Tesseract speed and accuracy are tuned in backend/src/services/parsers/vision/. The defaults work for most use cases; advanced users can tweak language packs and PSM modes if they need to.

Choosing a configuration

The right cascade depends on what you optimise for:

“Privacy first, never send my data anywhere”

Cascade: Ollama vision → Tesseract OCR → manual

Free, fully local, slower on hand-stamped passes. The compromise is that some passes will need manual entry.

”Speed and accuracy first, cost is fine”

Cascade: OpenAI Vision → Tesseract OCR → manual

(Or Claude in place of OpenAI.) Per-scan cost is rounding-error small; quality is best-in-class.

”Best of both worlds”

Cascade: Ollama vision → OpenAI Vision → Tesseract OCR → manual

Tries local first (free, private). Falls back to OpenAI for the ~5–10% of passes Ollama struggles on (hand-stamped, low-contrast, unusual layouts). Total cost stays in the cents-per-year range for a typical user.

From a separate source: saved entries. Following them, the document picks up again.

import Summits.SmoothPoincare4.SmoothPoincare4.Theorems.SullivanDualWitnessChargeV16AssemblyFacts
import Summits.SmoothPoincare4.SmoothPoincare4.Theorems.SullivanDualWitnessChargeReductionV8
import Literature.Geometry.Symplectic.JHolomorphicLimitEmbeddedProofs
import Literature.Geometry.Symplectic.JHolomorphicIsolatedIntersectionPersists
import Literature.Topology.FourManifolds.HomotopyS4OrientableProofs

/-!
# Crux `WitnessCharge`, reduction v16: the crux from three named facts of `J`-curve theory (lead c8)

`helper_witnessCharge_of_symplecticCapFacts`:

  `hls_localFoliation_embeddedSphere_trivialNormal → adjunction_embedded_of_somewhereInjective_sphere →`
  `jHolomorphic_immersed_of_limitEmbedded_punctured → Theses.SullivanDual.WitnessCharge`

— the crux `WitnessCharge` (stmt-SmoothPoincare4-7824) follows from the Hofer–Lizan–Sikorav local
foliation (crux `LocalFoliationEmbeddedSpheres`, stmt-16778), adjunction for somewhere injective
spheres (crux `AdjunctionEmbeddedSpheres`, stmt-16775) and McDuff's no-cusp theorem F5 (reduced in
Literature to Wendl 2020 Thm B.23). Composition of the v16 assembly `helper_localFamilyUniv_of_facts`
(A′) with ReductionV7 `WitnessCharge_of_localFamilyUniv_of_limitEmbedded : A′ → D1b → WitnessCharge`
and `substub_limitEmbedded_of_mcduff` on L1b = F4 ∧ F5
(`jHolomorphicLimitOfEmbedded_isEmbedded_of_persist_of_noCusp`, F4 a Literature theorem). This
supersedes v10 (`…_of_pencilLocalFamily_of_representationFormula`: crux 16772 + hX).
-/

noncomputable section

set_option linter.dupNamespace false

open scoped Manifold ContDiff Topology
open Set Filter Literature.Geometry.Symplectic Literature.Topology.FourManifolds

namespace Summit.SmoothPoincare4.SmoothPoincare4.Theorems.WitnessCharge.PencilIncompleteness

/-- **The crux `WitnessCharge` from the three named facts** (HLS local foliation, adjunction, McDuff
no-cusp). -/
theorem helper_witnessCharge_of_symplecticCapFacts :
    Literature.Geometry.Symplectic.hls_localFoliation_embeddedSphere_trivialNormal →
    Literature.Geometry.Symplectic.adjunction_embedded_of_somewhereInjective_sphere →
    Literature.Geometry.Symplectic.jHolomorphic_immersed_of_limitEmbedded_punctured →
    Summit.SmoothPoincare4.SmoothPoincare4.Theses.SullivanDual.WitnessCharge :=
  fun hls hadj hF5 =>
    WitnessCharge_of_localFamilyUniv_of_limitEmbedded (helper_localFamilyUniv_of_facts hls hadj)
      (substub_limitEmbedded_of_mcduff
        (Literature.Geometry.Symplectic.jHolomorphicLimitOfEmbedded_isEmbedded_of_persist_of_noCusp
          Literature.Geometry.Symplectic.jHolomorphic_isolatedIntersection_persists_holds hF5))

/-- **Crux `PencilLocalFamily` (stmt-SmoothPoincare4-16772) from the two SymplecticCap facts**: the
local family of the pencil with universality, for ANY compact smooth 4-manifold homotopy equivalent to
`S⁴` — such an `M` is orientable (`isOrientable_of_homotopyEquiv_sphere_four_holds`, Lee Thm 15.43),
hence a `HomotopySphere 4`, and the route's inlined member predicate is `IsPencilMember` by `rfl`; so
this is `helper_localFamilyUniv_of_facts` verbatim. Conditional result for the sibling crux:
16772 ⇐ 16778 ∧ 16775. -/
theorem helper_pencilLocalFamily_of_symplecticCapFacts :
    Literature.Geometry.Symplectic.hls_localFoliation_embeddedSphere_trivialNormal →
    Literature.Geometry.Symplectic.adjunction_embedded_of_somewhereInjective_sphere →
    Summit.SmoothPoincare4.SmoothPoincare4.Theses.SullivanDual.PencilLocalFamily := by
  intro hls hadj M _ _ _ _ _ _ hhe p J ε' hε' hball hJ2 hJsm hJstd
  obtain ⟨e⟩ := hhe
  obtain ⟨o⟩ := isOrientable_of_homotopyEquiv_sphere_four_holds M e
  exact helper_localFamilyUniv_of_facts hls hadj ⟨M, o, ⟨e⟩⟩ p J ε' hε' hball hJ2 hJsm hJstd

end Summit.SmoothPoincare4.SmoothPoincare4.Theorems.WitnessCharge.PencilIncompleteness
import Summits.PneNP.PneNP.Theorems.ExpanderLinearGeneratorsLinearGeneratorDepthFregeHardInstances
import Literature.Computability.MetaComplexity.DepthFregeGaussianElimination
import Literature.Computability.MetaComplexity.FregeMod
import HarnessLib

/-!
# The exponent of the Frege rungs must decay with the depth (calibration of stmt-PneNP-11443 /
stmt-PneNP-11444: their uniform-in-depth strengthenings are FALSE)

Route `PneNP/ExpanderLinearGenerators`, items `LinearGeneratorDepthFregeHard` (stmt-PneNP-11443,
Krajíček's Problem 19.4.5) and `LinearGeneratorModPFregeHard` (stmt-PneNP-11444, the `AC⁰[p]` rung).
Both conclude, for every depth `d`, a size lower bound `2^{n^ε}` with `ε = ε(ℓ, d, δ)` chosen AFTER
`d`. This file proves that this quantifier order is essential: by the depth-dependent upper bound
`Literature.Computability.MetaComplexity.depthFrege_gaussianElimination` (every unsatisfiable
`ℓ`-sparse system over `𝔽₂` in `n ≤ a^D` variables has depth-`(2D+19)` refutations of size
`((m+2) 2^{(D+1)(2a+3)+ℓ})^{110}`, i.e. `2^{O(D n^{1/D})}` with `a ≈ n^{1/D}`), on the
non-vacuity instances of `…LinearGeneratorDepthFregeHardInstances`
(`linearGeneratorDepthFregeHard_instances`: for every `ℓ ≥ 9`, `δ > 0` and all large `n`, an
`ℓ`-sparse `(n^{1-δ}, 3ℓ/4)`-boundary-expanding unsolvable system on `n` variables with `m ≤ n`
rows) — i.e. on the WHOLE parameter range where the cruxes have content (`ℓ ≥ 9`):

* `exists_depthProof_rpow` — every unsolvable `ℓ`-sparse system has, at every depth `2D + 19`,
  refutations of size `≤ (m+2)^{110} · 2^{110((D+1)(2(n^{1/D}+1)+3)+ℓ)}`;
* `eps_le_inv_of_depthFrege_lowerBound`, `eps_le_inv_of_modDepthFrege_lowerBound` — for every
  `ℓ ≥ 9`, `δ > 0` and `D ≥ 1`: at depth `2D + 19` every admissible exponent of crux 3, resp. of
  crux 4 for ANY modulus `p`, is `≤ 1/D`;
* `not_uniform_linearGeneratorDepthFregeHard` — for every `ℓ ≥ 9`, `δ > 0`, the statement
  "`∃ ε > 0 ∀ d ∃ N ∀ n ≥ N …` size `≥ 2^{n^ε}`" (crux 3 with `∃ ε` moved before `∀ d`) is FALSE;
* `not_uniform_linearGeneratorModPFregeHard` — the same for the `textbookFrege(MOD_p)` rung, for
  EVERY modulus `p` (a plain proof is a `MOD_p` proof using no `MOD` axiom).

So any admissible exponent satisfies `ε(ℓ, d, δ) ≤ 2/(d - 19)` for odd `d ≥ 21` (all `ℓ ≥ 9`,
`δ ∈ (0,1)`): the rungs can only hold in the printed Håstad / GIRS shape `2^{n^{Θ(1/d)}}`. (For
`ℓ ≤ 8` the cruxes are vacuous, `…LocalityEight`, so nothing is claimed there.)

Sources: J. Håstad, J. ACM 68 (2021) (the `2^{n^{Θ(1/d)}}` shape for grids); N. Galesi et al.,
APAL 174 (2023), Thm. 1; the upper bound for general linear systems is folklore (Literature file).
-/

set_option linter.dupNamespace false -- `Summit.PneNP.PneNP.…`: summit = sub-problem (D-0017)

namespace Summit.PneNP.PneNP.Theorems

open Literature.Computability.Complexity Literature.Computability.Complexity.PropForm
open Literature.Computability.MetaComplexity Filter Topology

/-! ### Subexponential refutations at every depth, in real-exponent form -/

/-- **Refutations of size `2^{O(D n^{1/D})}` at depth `2D + 19`**, for every unsolvable `ℓ`-sparse
system over `𝔽₂` (radix `a = ⌊n^{1/D}⌋ + 1` in `depthFrege_gaussianElimination'`).
[cite: GalesiEtAl2023, Thm. 1 (upper bound)] -/
theorem exists_depthProof_rpow (D : ℕ) (hD : 1 ≤ D) {ℓ m n : ℕ} (E : Fin m → LinEqMod 2 n)
    (hE : ∀ e, (E e).supp.card ≤ ℓ) (hunsat : ¬ SystemSat E Finset.univ) :
    ∃ π : List (PropForm ℕ),
      textbookFrege.IsDepthProofOf (2 * D + 19) π (neg (PropForm.ofCNF (sumEncoding 1 E))) ∧
      (proofSize π : ℝ) ≤ ((m : ℝ) + 2) ^ 110 *
        (2 : ℝ) ^ (110 * (((D : ℝ) + 1) * (2 * ((n : ℝ) ^ (1 / (D : ℝ)) + 1) + 3) + ℓ)) := by
  set x : ℝ := (n : ℝ) ^ (1 / (D : ℝ)) with hx
  have hx0 : 0 ≤ x := Real.rpow_nonneg (Nat.cast_nonneg n) _
  set a : ℕ := ⌊x⌋₊ + 1 with ha
  have ha1 : 1 ≤ a := by omega
  have hxa : x < a := by rw [ha]; push_cast; exact Nat.lt_floor_add_one x
  have hax : (a : ℝ) ≤ x + 1 := by rw [ha]; push_cast; linarith [Nat.floor_le hx0]
  have hnD : n ≤ a ^ D := by
    have hD0 : D ≠ 0 := by omega
    have h1 : (n : ℝ) = x ^ D := by
      rw [hx, one_div, Real.rpow_inv_natCast_pow (Nat.cast_nonneg n) hD0]
    have h2 : x ^ D < (a : ℝ) ^ D := pow_lt_pow_left₀ hxa hx0 hD0
    have h3 : (n : ℝ) < (a : ℝ) ^ D := h1 ▸ h2
    exact_mod_cast h3.le
  obtain ⟨π, hπ, hsize⟩ := depthFrege_gaussianElimination' D ℓ E hE hunsat a ha1 hnD
  refine ⟨π, hπ, ?_⟩
  have hcast : (proofSize π : ℝ) ≤ ((m : ℝ) + 2) ^ 110 * (2 : ℝ) ^ ((110 * ((D + 1) * (2 * a + 3) + ℓ) : ℕ) : ℝ) := by
    rw [Real.rpow_natCast]
    exact_mod_cast hsize
  refine hcast.trans (mul_le_mul_of_nonneg_left ?_ (by positivity))
  refine Real.rpow_le_rpow_of_exponent_le (by norm_num) ?_
  push_cast
  have hD1 : (0 : ℝ) ≤ (D : ℝ) + 1 := by positivity
  nlinarith [mul_le_mul_of_nonneg_left hax hD1]

/-! ### Asymptotics: `A log₂(n+2) + B (n^{1/D} + 1) + C < n^ε` eventually, for `ε > 1/D` -/

/-- The comparison of the exponents. [folklore] -/
theorem eventually_lt_rpow {ε : ℝ} {D : ℕ} (hD : 1 ≤ D) (hεD : 1 / (D : ℝ) < ε) {A : ℝ} (B C : ℝ)
    (hA : 0 ≤ A) :
    ∃ N : ℕ, ∀ n : ℕ, N ≤ n →
      A * Real.logb 2 ((n : ℝ) + 2) + B * ((n : ℝ) ^ (1 / (D : ℝ)) + 1) + C < (n : ℝ) ^ ε := by
  have hD0 : (0 : ℝ) < D := by exact_mod_cast hD
  have hε : 0 < ε := lt_trans (by positivity) hεD
  have hl2 : 0 < Real.log 2 := Real.log_pos one_lt_two
  -- the majorant `h n = (A / log 2)(log 2 + log n) + B (n^{1/D} + 1) + C`, divided by `n^ε`, tends to `0`
  have T0 : Tendsto (fun n : ℕ => ((n : ℝ) ^ ε)⁻¹) atTop (𝓝 0) := by
    have h := (tendsto_rpow_neg_atTop hε).comp tendsto_natCast_atTop_atTop
    refine h.congr' ?_
    filter_upwards [eventually_gt_atTop 0] with n hn
    simp [Function.comp, Real.rpow_neg (Nat.cast_nonneg n)]
  have T1 : Tendsto (fun n : ℕ => Real.log n / (n : ℝ) ^ ε) atTop (𝓝 0) :=
    ((isLittleO_log_rpow_atTop hε).tendsto_div_nhds_zero).comp tendsto_natCast_atTop_atTop
  have T2 : Tendsto (fun n : ℕ => (n : ℝ) ^ (1 / (D : ℝ)) / (n : ℝ) ^ ε) atTop (𝓝 0) := by
    have hpos : 0 < ε - 1 / (D : ℝ) := by linarith
    have h := (tendsto_rpow_neg_atTop hpos).comp tendsto_natCast_atTop_atTop
    refine h.congr' ?_
    filter_upwards [eventually_gt_atTop 0] with n hn
    have hn' : (0 : ℝ) < n := by exact_mod_cast hn
    simp only [Function.comp]
    rw [eq_div_iff (Real.rpow_pos_of_pos hn' ε).ne', ← Real.rpow_add hn']
    congr 1; ring
  have T : Tendsto (fun n : ℕ => (A / Real.log 2 * Real.log 2 + B + C) * ((n : ℝ) ^ ε)⁻¹ +
      A / Real.log 2 * (Real.log n / (n : ℝ) ^ ε) + B * ((n : ℝ) ^ (1 / (D : ℝ)) / (n : ℝ) ^ ε))
      atTop (𝓝 0) := by
    have := ((T0.const_mul (A / Real.log 2 * Real.log 2 + B + C)).add (T1.const_mul (A / Real.log 2))).add
      (T2.const_mul B)
    simpa using this
  obtain ⟨N, hN⟩ := eventually_atTop.1 ((tendsto_order.1 T).2 (1 / 2) (by norm_num))
  refine ⟨max N 2, fun n hn => ?_⟩
  have hnN : N ≤ n := le_of_max_le_left hn
  have hn2 : 2 ≤ n := le_of_max_le_right hn
  have hn0 : (0 : ℝ) < n := by exact_mod_cast (show 0 < n by omega)
  have hnε : 0 < (n : ℝ) ^ ε := Real.rpow_pos_of_pos hn0 ε
  have key := hN n hnN
  -- clear the denominator
  have key' : (A / Real.log 2 * Real.log 2 + B + C) + A / Real.log 2 * Real.log n +
      B * (n : ℝ) ^ (1 / (D : ℝ)) < (n : ℝ) ^ ε / 2 := by
    have e : (A / Real.log 2 * Real.log 2 + B + C) * ((n : ℝ) ^ ε)⁻¹ +
        A / Real.log 2 * (Real.log n / (n : ℝ) ^ ε) + B * ((n : ℝ) ^ (1 / (D : ℝ)) / (n : ℝ) ^ ε) =
        ((A / Real.log 2 * Real.log 2 + B + C) + A / Real.log 2 * Real.log n +
          B * (n : ℝ) ^ (1 / (D : ℝ))) / (n : ℝ) ^ ε := by
      field_simp
    rw [e, div_lt_iff₀ hnε] at key
    linarith
  -- `log₂ (n + 2) ≤ (log 2 + log n) / log 2`
  have hlog : Real.logb 2 ((n : ℝ) + 2) ≤ (Real.log 2 + Real.log n) / Real.log 2 := by
    rw [Real.logb, div_le_div_iff_of_pos_right hl2, ← Real.log_mul (by norm_num) hn0.ne']
    refine Real.log_le_log (by positivity) ?_
    have : (2 : ℝ) ≤ n := by exact_mod_cast hn2
    linarith
  have hA' : A * Real.logb 2 ((n : ℝ) + 2) ≤ A / Real.log 2 * Real.log 2 + A / Real.log 2 * Real.log n := by
    have := mul_le_mul_of_nonneg_left hlog hA
    refine this.trans (le_of_eq ?_)
    field_simp
  nlinarith [hnε.le]

/-! ### At depth `2D + 19` no exponent above `1/D` is admissible -/

/-- **The exponent at depth `2D + 19` is at most `1/D`.** Let `ℓ ≥ 9`, `δ > 0`. If at depth
`d = 2D + 19` every depth-`d` `textbookFrege` refutation of every `ℓ`-sparse
`(n^{1-δ}, 3ℓ/4)`-boundary-expanding unsolvable system on `n ≥ N` variables has size `≥ 2^{n^ε}`,
then `ε ≤ 1/D`: otherwise the instances of `linearGeneratorDepthFregeHard_instances` (`m ≤ n` rows)
and their depth-`d` refutations of size `2^{O(D n^{1/D} + log n)}` (`exists_depthProof_rpow`)
contradict the bound for large `n`. So any exponent of `LinearGeneratorDepthFregeHard` at
`(ℓ, d, δ)` satisfies `ε ≤ 2/(d - 19)` (odd `d ≥ 21`). [cite: GalesiEtAl2023, Thm. 1 (upper bound)] -/
theorem eps_le_inv_of_depthFrege_lowerBound {ℓ : ℕ} (hℓ : 9 ≤ ℓ) {δ : ℝ} (hδ : 0 < δ)
    (D : ℕ) (hD1 : 1 ≤ D) {ε : ℝ}
    (h : ∃ N : ℕ, ∀ n : ℕ, N ≤ n →
      ∀ (m : ℕ) (E : Fin m → LinEqMod 2 n), (∀ i, (E i).supp.card ≤ ℓ) →
        IsBoundaryExpander (fun i => (E i).supp.map Fin.valEmbedding)
          ((n : ℝ) ^ (1 - δ)) (3 / 4 * ℓ) →
        ¬ SystemSat E Finset.univ →
        ∀ π : List (PropForm ℕ),
          textbookFrege.IsDepthProofOf (2 * D + 19) π (neg (PropForm.ofCNF (sumEncoding 1 E))) →
          (2 : ℝ) ^ ((n : ℝ) ^ ε) ≤ (proofSize π : ℝ)) :
    ε ≤ 1 / (D : ℝ) := by
  by_contra hDε
  push Not at hDε
  obtain ⟨N, hN⟩ := h
  obtain ⟨N₁, hN₁⟩ := eventually_lt_rpow hD1 hDε (A := 110) (220 * ((D : ℝ) + 1))
    (110 * (3 * ((D : ℝ) + 1) + ℓ)) (by norm_num)
  obtain ⟨N₀, hN₀⟩ := linearGeneratorDepthFregeHard_instances hℓ hδ
  -- a large `n` and an instance on `n` variables with `m ≤ n` rows
  set n := max N (max N₁ N₀) with hn
  have hnN : N ≤ n := le_max_left _ _
  have hnN₁ : N₁ ≤ n := (le_max_left _ _).trans (le_max_right _ _)
  have hn0 : N₀ ≤ n := (le_max_right _ _).trans (le_max_right _ _)
  obtain ⟨m, hm, E, hEℓ, hexp, hunsat⟩ := hN₀ n hn0
  obtain ⟨π, hπ, hsize⟩ := exists_depthProof_rpow D hD1 E hEℓ hunsat
  have hlow := hN n hnN m E hEℓ hexp hunsat π hπ
  have hlt := hN₁ n hnN₁
  -- `size ≤ 2^{f n}` with `f n < n^ε`
  set f : ℝ := 110 * Real.logb 2 ((n : ℝ) + 2) + 220 * ((D : ℝ) + 1) * ((n : ℝ) ^ (1 / (D : ℝ)) + 1) +
    110 * (3 * ((D : ℝ) + 1) + ℓ) with hf
  have hm2 : (0 : ℝ) < (m : ℝ) + 2 := by positivity
  have hpow : ((m : ℝ) + 2) ^ 110 ≤ (2 : ℝ) ^ (110 * Real.logb 2 ((n : ℝ) + 2)) := by
    have e : ((m : ℝ) + 2) ^ 110 = (2 : ℝ) ^ (110 * Real.logb 2 ((m : ℝ) + 2)) := by
      rw [mul_comm, Real.rpow_mul (by norm_num), Real.rpow_logb (by norm_num) (by norm_num) hm2]
      norm_cast
    rw [e]
    refine Real.rpow_le_rpow_of_exponent_le (by norm_num) (mul_le_mul_of_nonneg_left ?_ (by norm_num))
    exact Real.logb_le_logb_of_le (by norm_num) hm2
      (by linarith [show (m : ℝ) ≤ n from by exact_mod_cast hm])
  have hsize' : (proofSize π : ℝ) ≤ (2 : ℝ) ^ f := by
    refine hsize.trans ?_
    rw [hf, show 110 * Real.logb 2 ((n : ℝ) + 2) + 220 * ((D : ℝ) + 1) * ((n : ℝ) ^ (1 / (D : ℝ)) + 1) +
        110 * (3 * ((D : ℝ) + 1) + ℓ) = 110 * Real.logb 2 ((n : ℝ) + 2) +
        110 * (((D : ℝ) + 1) * (2 * ((n : ℝ) ^ (1 / (D : ℝ)) + 1) + 3) + ℓ) by ring,
      Real.rpow_add (by norm_num)]
    exact mul_le_mul_of_nonneg_right hpow (by positivity)
  have hchain : (2 : ℝ) ^ ((n : ℝ) ^ ε) ≤ (2 : ℝ) ^ f := hlow.trans hsize'
  rw [Real.rpow_le_rpow_left_iff one_lt_two] at hchain
  have hf' : f < (n : ℝ) ^ ε := by
    rw [hf]
    have := hlt
    nlinarith [this]
  linarith

/-- The same for the `textbookFrege(MOD_p)` rung, for every modulus `p` (a plain proof is a `MOD_p`
proof using no `MOD` axiom, of the same depth and size): any exponent of
`LinearGeneratorModPFregeHard` at `(p, ℓ, 2D+19, δ)` is `≤ 1/D` (`ℓ ≥ 9`, `δ > 0`).
[cite: GalesiEtAl2023, Thm. 1 (upper bound)] -/
theorem eps_le_inv_of_modDepthFrege_lowerBound (p : ℕ) {ℓ : ℕ} (hℓ : 9 ≤ ℓ) {δ : ℝ} (hδ : 0 < δ)
    (D : ℕ) (hD1 : 1 ≤ D) {ε : ℝ}
    (h : ∃ N : ℕ, ∀ n : ℕ, N ≤ n →
      ∀ (m : ℕ) (E : Fin m → LinEqMod 2 n), (∀ i, (E i).supp.card ≤ ℓ) →
        IsBoundaryExpander (fun i => (E i).supp.map Fin.valEmbedding)
          ((n : ℝ) ^ (1 - δ)) (3 / 4 * ℓ) →
        ¬ SystemSat E Finset.univ →
        ∀ π : List (PropFormMod p ℕ),
          textbookFrege.IsModDepthProofOf (2 * D + 19) π
            (PropFormMod.ofPropForm (neg (PropForm.ofCNF (sumEncoding 1 E)))) →
          (2 : ℝ) ^ ((n : ℝ) ^ ε) ≤ (modProofSize π : ℝ)) :
    ε ≤ 1 / (D : ℝ) := by
  refine eps_le_inv_of_depthFrege_lowerBound hℓ hδ D hD1 ?_
  obtain ⟨N, hN⟩ := h
  refine ⟨N, fun n hn m E hE hexp hunsat π hπ => ?_⟩
  have := hN n hn m E hE hexp hunsat (π.map PropFormMod.ofPropForm) hπ.isModDepthProofOf_map
  rwa [modProofSize_map_ofPropForm] at this

/-! ### The uniform-in-depth strengthenings are false -/

/-- **Crux 3 with `∃ ε` before `∀ d` is false** (for every `ℓ ≥ 9` and `δ > 0`, i.e. wherever
the crux is non-vacuous): no single `ε > 0` serves all depths, since at depth `2D + 19` only `ε ≤ 1/D` is
admissible. Hence the exponent of `LinearGeneratorDepthFregeHard` must decay with the depth.
[cite: GalesiEtAl2023, Thm. 1 (upper bound)] -/
theorem not_uniform_linearGeneratorDepthFregeHard {ℓ : ℕ} (hℓ : 9 ≤ ℓ) {δ : ℝ} (hδ : 0 < δ) :
    ¬ ∃ ε : ℝ, 0 < ε ∧ ∀ d : ℕ, ∃ N : ℕ, ∀ n : ℕ, N ≤ n →
      ∀ (m : ℕ) (E : Fin m → LinEqMod 2 n), (∀ i, (E i).supp.card ≤ ℓ) →
        IsBoundaryExpander (fun i => (E i).supp.map Fin.valEmbedding)
          ((n : ℝ) ^ (1 - δ)) (3 / 4 * ℓ) →
        ¬ SystemSat E Finset.univ →
        ∀ π : List (PropForm ℕ),
          textbookFrege.IsDepthProofOf d π (neg (PropForm.ofCNF (sumEncoding 1 E))) →
          (2 : ℝ) ^ ((n : ℝ) ^ ε) ≤ (proofSize π : ℝ) := by
  rintro ⟨ε, hε, h⟩
  -- a depth `2D + 19` with `1/D < ε`
  set D : ℕ := ⌈1 / ε⌉₊ + 1 with hD
  have hD1 : 1 ≤ D := by omega
  have hDε : 1 / (D : ℝ) < ε := by
    have h1 : 1 / ε < (D : ℝ) := by
      rw [hD]; push_cast; exact (Nat.le_ceil _).trans_lt (lt_add_one _)
    have hpos : (0 : ℝ) < D := by positivity
    rw [div_lt_iff₀ hpos]
    rw [div_lt_iff₀ hε] at h1
    linarith
  have hle := eps_le_inv_of_depthFrege_lowerBound hℓ hδ D hD1 (h (2 * D + 19))
  linarith

/-- **Crux 4 with `∃ ε` before `∀ d` is false, for every modulus `p`.** Hence the exponent of
`LinearGeneratorModPFregeHard` must decay with the depth as well.
[cite: GalesiEtAl2023, Thm. 1 (upper bound)] -/
theorem not_uniform_linearGeneratorModPFregeHard (p : ℕ) {ℓ : ℕ} (hℓ : 9 ≤ ℓ) {δ : ℝ} (hδ : 0 < δ) :
    ¬ ∃ ε : ℝ, 0 < ε ∧ ∀ d : ℕ, ∃ N : ℕ, ∀ n : ℕ, N ≤ n →
      ∀ (m : ℕ) (E : Fin m → LinEqMod 2 n), (∀ i, (E i).supp.card ≤ ℓ) →
        IsBoundaryExpander (fun i => (E i).supp.map Fin.valEmbedding)
          ((n : ℝ) ^ (1 - δ)) (3 / 4 * ℓ) →
        ¬ SystemSat E Finset.univ →
        ∀ π : List (PropFormMod p ℕ),
          textbookFrege.IsModDepthProofOf d π
            (PropFormMod.ofPropForm (neg (PropForm.ofCNF (sumEncoding 1 E)))) →
          (2 : ℝ) ^ ((n : ℝ) ^ ε) ≤ (modProofSize π : ℝ) := by
  rintro ⟨ε, hε, h⟩
  refine not_uniform_linearGeneratorDepthFregeHard hℓ hδ ⟨ε, hε, fun d => ?_⟩
  obtain ⟨N, hN⟩ := h d
  refine ⟨N, fun n hn m E hE hexp hunsat π hπ => ?_⟩
  have := hN n hn m E hE hexp hunsat (π.map PropFormMod.ofPropForm) hπ.isModDepthProofOf_map
  rwa [modProofSize_map_ofPropForm] at this

end Summit.PneNP.PneNP.Theorems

”Lowest hardware footprint”

Cascade: OpenAI Vision → Tesseract OCR → manual

Skip Ollama entirely. No 5 GB model, no 4 GB RAM cap. Pi-friendly. Pay a couple cents per year in API costs.

What’s actually sent

Every parser receives the raw boarding-pass image — base64 encoded, ~50 KB to ~2 MB depending on resolution.

Nothing else leaves your network for that scan. Your name, your other flights, your TravStats credentials — none of that is visible to the parser. After extraction, you see the result on the review screen and confirm before anything saves.